_PROBLEM REQUIREMENTS:_
Please reproduce each of the following entries exactly.

_RECORDS SUPPLIED:_
━━━━━━━━━━━━━━━━━━━━

/-- **The charts of the interior.** For `x` in the interior, the chart `y ↦ I (chartAt H x y)`
on `val ⁻¹' (chartAt H x).source`, valued in `E`; its target is the open set
`I.symm ⁻¹' (chartAt H x).target ∩ interior (range I)` and its inverse is
`u ↦ (chartAt H x).symm (I.symm u)` there (extended by the junk value `x` elsewhere).
Bröcker–Jänich (1982), (13.3). [folklore] -/
def interiorChart (x : InteriorManifold I M) :
    OpenPartialHomeomorph (InteriorManifold I M) E where
  toFun y := (chartAt H x.val).extend I y.val
  invFun := interiorChartInv x
  source := val ⁻¹' (chartAt H x.val).source
  target := I.symm ⁻¹' (chartAt H x.val).target ∩ interior (range I)
  map_source' _ hy := extend_chartAt_mem x hy
  map_target' u hu := by
    change (interiorChartInv x u).val ∈ (chartAt H x.val).source
    rw [interiorChartInv_val_of_mem x hu, OpenPartialHomeomorph.extend_coe_symm, comp_apply]
    exact (chartAt H x.val).map_target hu.1
  left_inv' y hy := by
    apply InteriorManifold.ext
    rw [interiorChartInv_val_of_mem x (extend_chartAt_mem x hy)]
    exact (chartAt H x.val).extend_left_inv (I := I) hy
  right_inv' u hu := by
    rw [interiorChartInv_val_of_mem x hu]
    exact ((chartAt H x.val).extend I).right_inv (subset_extend_target x hu)
  open_source := (chartAt H x.val).open_source.preimage continuous_val
  open_target :=
    ((chartAt H x.val).open_target.preimage I.continuous_symm).inter isOpen_interior
  continuousOn_toFun := by
    refine ((chartAt H x.val).continuousOn_extend (I := I)).comp
      continuous_val.continuousOn fun y hy => ?_
    rwa [OpenPartialHomeomorph.extend_source]
  continuousOn_invFun := by
    rw [continuousOn_iff_comp_val]
    refine (((chartAt H x.val).continuousOn_extend_symm (I := I)).mono
      (subset_extend_target x)).congr ?_
    intro u hu
    exact interiorChartInv_val_of_mem x hu

/-- The chart of the interior at `x` is `y ↦ I (chartAt H x y)`. [folklore] -/
@[simp] theorem interiorChart_apply (x y : InteriorManifold I M) :
    interiorChart x y = (chartAt H x.val).extend I y.val := rfl

/-- The source of the chart of the interior at `x`. [folklore] -/
@[simp] theorem interiorChart_source (x : InteriorManifold I M) :
    (interiorChart x).source = val ⁻¹' (chartAt H x.val).source := rfl

/-- The target of the chart of the interior at `x`. [folklore] -/
@[simp] theorem interiorChart_target (x : InteriorManifold I M) :
    (interiorChart x).target = I.symm ⁻¹' (chartAt H x.val).target ∩ interior (range I) := rfl

/-- On its target, the inverse of the chart of the interior at `x` is the inverse extended chart
of `M`. [folklore] -/
theorem interiorChart_symm_apply_val (x : InteriorManifold I M) {u : E}
    (hu : u ∈ (interiorChart x).target) :
    ((interiorChart x).symm u).val = ((chartAt H x.val).extend I).symm u :=
  interiorChartInv_val_of_mem x hu

/-- The target of the chart of the interior at `x` is contained in the target of the extended
chart of `M`. [folklore] -/
theorem interiorChart_target_subset (x : InteriorManifold I M) :
    (interiorChart x).target ⊆ ((chartAt H x.val).extend I).target :=
  subset_extend_target x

━━━━━━━━━━━━━━━━━━━━

_RESULT OF THE EXERCISE:_
/-- **The charts of the interior.** For `x` in the interior, the chart `y ↦ I (chartAt H x y)`
on `val ⁻¹' (chartAt H x).source`, valued in `E`; its target is the open set
`I.symm ⁻¹' (chartAt H x).target ∩ interior (range I)` and its inverse is
`u ↦ (chartAt H x).symm (I.symm u)` there (extended by the junk value `x` elsewhere).
Bröcker–Jänich (1982), (13.3). [folklore] -/
def interiorChart (x : InteriorManifold I M) :
    OpenPartialHomeomorph (InteriorManifold I M) E where
  toFun y := (chartAt H x.val).extend I y.val
  invFun := interiorChartInv x
  source := val ⁻¹' (chartAt H x.val).source
  target := I.symm ⁻¹' (chartAt H x.val).target ∩ interior (range I)
  map_source' _ hy := extend_chartAt_mem x hy
  map_target' u hu := by
    change (interiorChartInv x u).val ∈ (chartAt H x.val).source
    rw [interiorChartInv_val_of_mem x hu, OpenPartialHomeomorph.extend_coe_symm, comp_apply]
    exact (chartAt H x.val).map_target hu.1
  left_inv' y hy := by
    apply InteriorManifold.ext
    rw [interiorChartInv_val_of_mem x (extend_chartAt_mem x hy)]
    exact (chartAt H x.val).extend_left_inv (I := I) hy
  right_inv' u hu := by
    rw [interiorChartInv_val_of_mem x hu]
    exact ((chartAt H x.val).extend I).right_inv (subset_extend_target x hu)
  open_source := (chartAt H x.val).open_source.preimage continuous_val
  open_target :=
    ((chartAt H x.val).open_target.preimage I.continuous_symm).inter isOpen_interior
  continuousOn_toFun := by
    refine ((chartAt H x.val).continuousOn_extend (I := I)).comp
      continuous_val.continuousOn fun y hy => ?_
    rwa [OpenPartialHomeomorph.extend_source]
  continuousOn_invFun := by
    rw [continuousOn_iff_comp_val]
    refine (((chartAt H x.val).continuousOn_extend_symm (I := I)).mono
      (subset_extend_target x)).congr ?_
    intro u hu
    exact interiorChartInv_val_of_mem x hu

/-- The chart of the interior at `x` is `y ↦ I (chartAt H x y)`. [folklore] -/
@[simp] theorem interiorChart_apply (x y : InteriorManifold I M) :
    interiorChart x y = (chartAt H x.val).extend I y.val := rfl

/-- The source of the chart of the interior at `x`. [folklore] -/
@[simp] theorem interiorChart_source (x : InteriorManifold I M) :
    (interiorChart x).source = val ⁻¹' (chartAt H x.val).source := rfl

/-- The target of the chart of the interior at `x`. [folklore] -/
@[simp] theorem interiorChart_target (x : InteriorManifold I M) :
    (interiorChart x).target = I.symm ⁻¹' (chartAt H x.val).target ∩ interior (range I) := rfl

/-- On its target, the inverse of the chart of the interior at `x` is the inverse extended chart
of `M`. [folklore] -/
theorem interiorChart_symm_apply_val (x : InteriorManifold I M) {u : E}
    (hu : u ∈ (interiorChart x).target) :
    ((interiorChart x).symm u).val = ((chartAt H x.val).extend I).symm u :=
  interiorChartInv_val_of_mem x hu

/-- The target of the chart of the interior at `x` is contained in the target of the extended
chart of `M`. [folklore] -/
theorem interiorChart_target_subset (x : InteriorManifold I M) :
    (interiorChart x).target ⊆ ((chartAt H x.val).extend I).target :=
  subset_extend_target x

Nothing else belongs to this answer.